Desiccating potato crops: What are the options in 2021?

Written by Richard Halleron from Agriland

With diquat no longer available (Northern Ireland or Republic of Ireland), Irish potato growers will have no option but to look at other crop desiccation options over the coming weeks.

This issue was the focus of a farm demonstration, hosted by the College of Agriculture Food and Rural Enterprise (CAFRE) at its Greenmount farm in Co. Antrim this week, which Agriland went along to.

CAFRE tillage advisor Leigh McClean confirmed the importance of effective desiccation as a potato crop management tool.
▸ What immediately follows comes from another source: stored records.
import Mathlib
import Literature.Analysis.FluidPDE.ParticleTrajectoryFlow
import Literature.Analysis.ODE.YorkePeriodBoundProofs
import Summits.NavierStokesRegularity.NavierStokesRegularity.Theses.VortexLineClock
import HarnessLib

/-!
# `VortexLineClock.EulerClockBound` — the Euler clock theorem: periods of closed vortex lines
  are conserved by smooth Euler flows and bounded below by Yorke's constant at `t = 0`
  (route `VortexLineClock`, item stmt-NavierStokesRegularity-11279, support; card P1)

**Statement.** `T > 0`, `(u, p)` a classical unforced Euler solution on `ℝ³ × [0, T)` whose velocity
gradient is bounded on every compact sub-slab `[0, T'] ⊂ [0, T)`, `curl u(0)` globally
`L`-Lipschitz. Then for every `t ∈ [0, T)` every closed vortex line of `ω(t) = curl u(t)` — a
`τ`-periodic solution `x` of `x' = ω(t)(x)`, `τ > 0`, through a point where `ω(t) ≠ 0` — has
`τ ≥ 2π/L`.

PROOF (every analytic input is a theorem of the tree).
1. *Particle trajectories.* The gradient bound makes `u` uniformly Lipschitz in space on compact
   time sets (`IsSmoothSpaceTimeOn.isUniformlyLipschitzOn_of_norm_fderiv_le`), so the evolution map
   `φ(t, t₀, ·)` of `u` within `S = [0, T)` exists (`Literature.Analysis.ODE.evolutionMap`), is a
   smooth bijection of `ℝ³` with smooth inverse `φ(t₀, t, ·)` (`evolutionMap_symm`,
   `contDiff_evolutionMap_slice`).
2. *Cauchy's formula* (Majda–Bertozzi Prop. 1.8, DISCHARGED in the tree:
   `IsClassicalNSSolutionOn.curl_evolutionMap`): `ω(t)(φ(t,0,a)) = Dφ(t,0)(a) ω₀(a)`.
3. *Pull back the loop*: `y(s) = φ(0, t, x(s))` is `τ`-periodic, and by the chain rule and
   `Dφ(0,t)(x) ∘ Dφ(t,0)(y) = id` (derivative of `φ(0,t,·) ∘ φ(t,0,·) = id`),
   `y'(s) = Dφ(0,t)(x(s)) ω(t)(x(s)) = Dφ(0,t)(x(s)) Dφ(t,0)(y(s)) ω₀(y(s)) = ω₀(y(s))`: `y` is a
   closed vortex line of `ω₀` with the SAME period; it is non-stationary because
   `ω(t)(x(0)) = Dφ(t,0)(y(0)) ω₀(y(0)) ≠ 0`.
4. *Yorke 1969* (tree: `Literature.Analysis.ODE.Yorke1969_periodBound_holds`): a non-stationary
   `τ`-periodic orbit of the `L`-Lipschitz field `ω₀` has `τ ≥ 2π/L`.

References: A. J. Majda, A. L. Bertozzi, *Vorticity and Incompressible Flow* (CUP 2002), §1.6
Props. 1.8–1.9; J. A. Yorke, Proc. AMS 22 (1969) 509–512.

HONEST FRAMING: a classical kinematic fact (vortex lines are material lines) about smooth Euler
flows, combined with Yorke's period bound; nothing here bears on the regularity problem itself.
-/

noncomputable section

set_option linter.dupNamespace false

namespace Summit.NavierStokesRegularity.NavierStokesRegularity.Theorems

open Set Function Literature.Analysis Literature.Analysis.FluidPDE
open scoped NNReal ContDiff

namespace EulerClock

/-- A compact subset of `[0, T)` lies in some compact sub-slab `[0, T']`, `T' < T`. -/
theorem exists_subset_Icc_of_isCompact {T : ℝ} (hT : 0 < T) {C : Set ℝ} (hC : IsCompact C)
    (hCS : C ⊆ Ico 0 T) : ∃ T' < T, C ⊆ Icc 0 T' := by
  rcases C.eq_empty_or_nonempty with rfl | hne
  · exact ⟨0, hT, by simp⟩
  · exact ⟨sSup C, (hCS (hC.sSup_mem hne)).2,
      fun s hs => ⟨(hCS hs).1, le_csSup hC.bddAbove hs⟩⟩

/-- **Cauchy–Lipschitz hypotheses from the slab gradient bound**: a classical Euler solution on
`[0, T)` whose velocity gradient is bounded on every `[0, T']`, `T' < T`, is uniformly Lipschitz in
space on compact time sets (mean value inequality;
`IsSmoothSpaceTimeOn.isUniformlyLipschitzOn_of_norm_fderiv_le`). -/
theorem isUniformlyLipschitzOn {T : ℝ} (hT : 0 < T)
    {u : ℝ → EuclideanSpace ℝ (Fin 3) → EuclideanSpace ℝ (Fin 3)}
    {p : ℝ → EuclideanSpace ℝ (Fin 3) → ℝ} (h : IsClassicalEulerSolutionOn (Ico 0 T) 0 u p)
    (hK : ∀ T' < T, ∃ K : ℝ, ∀ t ∈ Icc 0 T', ∀ y, ‖fderiv ℝ (u t) y‖ ≤ K) :
    ODE.IsUniformlyLipschitzOn u (Ico 0 T) :=
  h.smooth_velocity.isUniformlyLipschitzOn_of_norm_fderiv_le fun C hC hCS => by
    obtain ⟨T', hT', hsub⟩ := exists_subset_Icc_of_isCompact hT hC hCS
    obtain ⟨K, hK⟩ := hK T' hT'
    exact ⟨K, fun t ht y => hK t (hsub ht) y⟩

end EulerClock

/-- **Item `VortexLineClock.EulerClockBound` (stmt-NavierStokesRegularity-11279).** For a classical
Euler solution on `ℝ³ × [0, T)` with velocity gradient bounded on compact sub-slabs and
`curl u(0)` globally `L`-Lipschitz, every closed vortex line of `curl u(t)`, `0 ≤ t < T`, has period
`≥ 2π/L`: the inverse particle-trajectory map pulls it back to a closed vortex line of `curl u(0)`
with the same period (Cauchy's formula, Majda–Bertozzi Props. 1.8–1.9), and Yorke's theorem bounds
that period. -/
theorem vortexLineClock_eulerClockBound_proof : Theses.VortexLineClock.EulerClockBound := by
  intro T hT u p hsol hK L hL t ht x τ hτ hx hper hne
  -- the time set and the Cauchy–Lipschitz hypotheses
  have hS : Convex ℝ (Ico (0 : ℝ) T) := convex_Ico 0 T
  have h0 : (0 : ℝ) ∈ Ico (0 : ℝ) T := ⟨le_rfl, hT⟩
  have hU : UniqueDiffOn ℝ (Ico (0 : ℝ) T) := uniqueDiffOn_Ico 0 T
  have hUL : ODE.IsUniformlyLipschitzOn u (Ico 0 T) := EulerClock.isUniformlyLipschitzOn hT hsol hK
  -- forward and backward particle-trajectory maps between the times `0` and `t`
  obtain ⟨Φ, hΦ⟩ : ∃ Φ : EuclideanSpace ℝ (Fin 3) → EuclideanSpace ℝ (Fin 3),
      Φ = ODE.evolutionMap u 0 t := ⟨_, rfl⟩
  obtain ⟨Ψ, hΨ⟩ : ∃ Ψ : EuclideanSpace ℝ (Fin 3) → EuclideanSpace ℝ (Fin 3),
      Ψ = ODE.evolutionMap u t 0 := ⟨_, rfl⟩
  have hΨΦ : ∀ a, Ψ (Φ a) = a := fun a => by
    rw [hΦ, hΨ]; exact hUL.evolutionMap_symm hS h0 ht a
  have hΦΨ : ∀ b, Φ (Ψ b) = b := fun b => by
    rw [hΦ, hΨ]; exact hUL.evolutionMap_symm hS ht h0 b
  have hΦs : ContDiff ℝ ∞ Φ := by
    rw [hΦ]; exact contDiff_evolutionMap_slice hUL hsol.smooth_velocity hS hU h0 ht
  have hΨs : ContDiff ℝ ∞ Ψ := by
    rw [hΨ]; exact contDiff_evolutionMap_slice hUL hsol.smooth_velocity hS hU ht h0
  have hΦd : ∀ a, HasFDerivAt Φ (fderiv ℝ Φ a) a := fun a =>
    (hΦs.differentiable (by simp) a).hasFDerivAt
  have hΨd : ∀ b, HasFDerivAt Ψ (fderiv ℝ Ψ b) b := fun b =>
    (hΨs.differentiable (by simp) b).hasFDerivAt
  -- `DΨ(Φ a) ∘ DΦ(a) = id`
  have hcomp : ∀ a v, fderiv ℝ Ψ (Φ a) (fderiv ℝ Φ a v) = v := by
    intro a v
    have h1 : HasFDerivAt (Ψ ∘ Φ) ((fderiv ℝ Ψ (Φ a)).comp (fderiv ℝ Φ a)) a :=
      (hΨd (Φ a)).comp a (hΦd a)
    have h2 : HasFDerivAt (Ψ ∘ Φ) (ContinuousLinearMap.id ℝ (EuclideanSpace ℝ (Fin 3))) a := by
      have he : Ψ ∘ Φ = id := funext fun a => hΨΦ a
      rw [he]
      exact hasFDerivAt_id a
    have h3 := congrArg (fun f : EuclideanSpace ℝ (Fin 3) →L[ℝ] EuclideanSpace ℝ (Fin 3) => f v)
      (h1.unique h2)
    simpa using h3
  -- Cauchy's vorticity-transport formula along the trajectories (Majda–Bertozzi Prop. 1.8)
  have hcauchy : ∀ a, curl (u t) (Φ a) = fderiv ℝ Φ a (curl (u 0) a) := fun a => by
    rw [hΦ]; exact hsol.curl_evolutionMap hS h0 hU hUL ht a
  -- the pulled-back loop `y = Ψ ∘ x`
  obtain ⟨y, hy⟩ : ∃ y : ℝ → EuclideanSpace ℝ (Fin 3), ∀ s, y s = Ψ (x s) := ⟨_, fun _ => rfl⟩
  have hxy : ∀ s, x s = Φ (y s) := fun s => by rw [hy, hΦΨ]
  have hyd : ∀ s, HasDerivAt y (curl (u 0) (y s)) s := by
    intro s
    have h1 : HasDerivAt (Ψ ∘ x) (fderiv ℝ Ψ (x s) (curl (u t) (x s))) s :=
      (hΨd (x s)).comp_hasDerivAt s (hx s)
    have h2 : fderiv ℝ Ψ (x s) (curl (u t) (x s)) = curl (u 0) (y s) := by
      rw [hxy s, hcauchy (y s), hcomp]
    have h3 : HasDerivAt (Ψ ∘ x) (curl (u 0) (y s)) s := by rw [← h2]; exact h1
    have hyeq : y = Ψ ∘ x := funext hy
    rw [hyeq] at h3 ⊢
    exact h3
  have hyper : Function.Periodic y τ := fun s => by rw [hy, hy, hper s]
  have hy0 : curl (u 0) (y 0) ≠ 0 := by
    intro hzero
    apply hne
    rw [hxy 0, hcauchy (y 0), hzero, map_zero]
  -- a non-stationary periodic orbit is not constant
  have hnc : ∃ t₁ t₂, y t₁ ≠ y t₂ := by
    by_contra hcon
    push Not at hcon
    have hc : y = fun _ => y 0 := funext fun s => hcon s 0
    have hd : HasDerivAt y 0 0 := by
      rw [hc]
      exact hasDerivAt_const (0 : ℝ) (y 0)
    exact hy0 ((hyd 0).unique hd)
  -- Yorke 1969
  exact ODE.Yorke1969_periodBound_holds 3 univ (curl (u 0)) L (hL.lipschitzOnWith) y τ hτ
    (fun _ => mem_univ _) hyd hyper hnc

end Summit.NavierStokesRegularity.NavierStokesRegularity.Theorems

end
He said: “The destruction of the haulm is important when it comes to controlling tuber size. This is particularly so for those farmers growing seed, salad potatoes or supplying supermarket contracts.

“Taking the tops off also controls disease within a crop. Blight is one of these but there are also a number of viruses that can attack potatoes.

“In the past sulphuric acid was used to desiccate potatoes with diquat, the last in the list of chemicals with a similar mode of action.”

What desiccation options are currently available?

With diquat out of the way, what are the desiccation options now open to Irish potato growers?

Leigh McClean explained: “Spraying with PPO inhibitors only, is an option. This option has been used over the past couple of years in GB [Great Britain], where they have less rainfall and can enjoy the prospect of better weather in the lead up to harvest.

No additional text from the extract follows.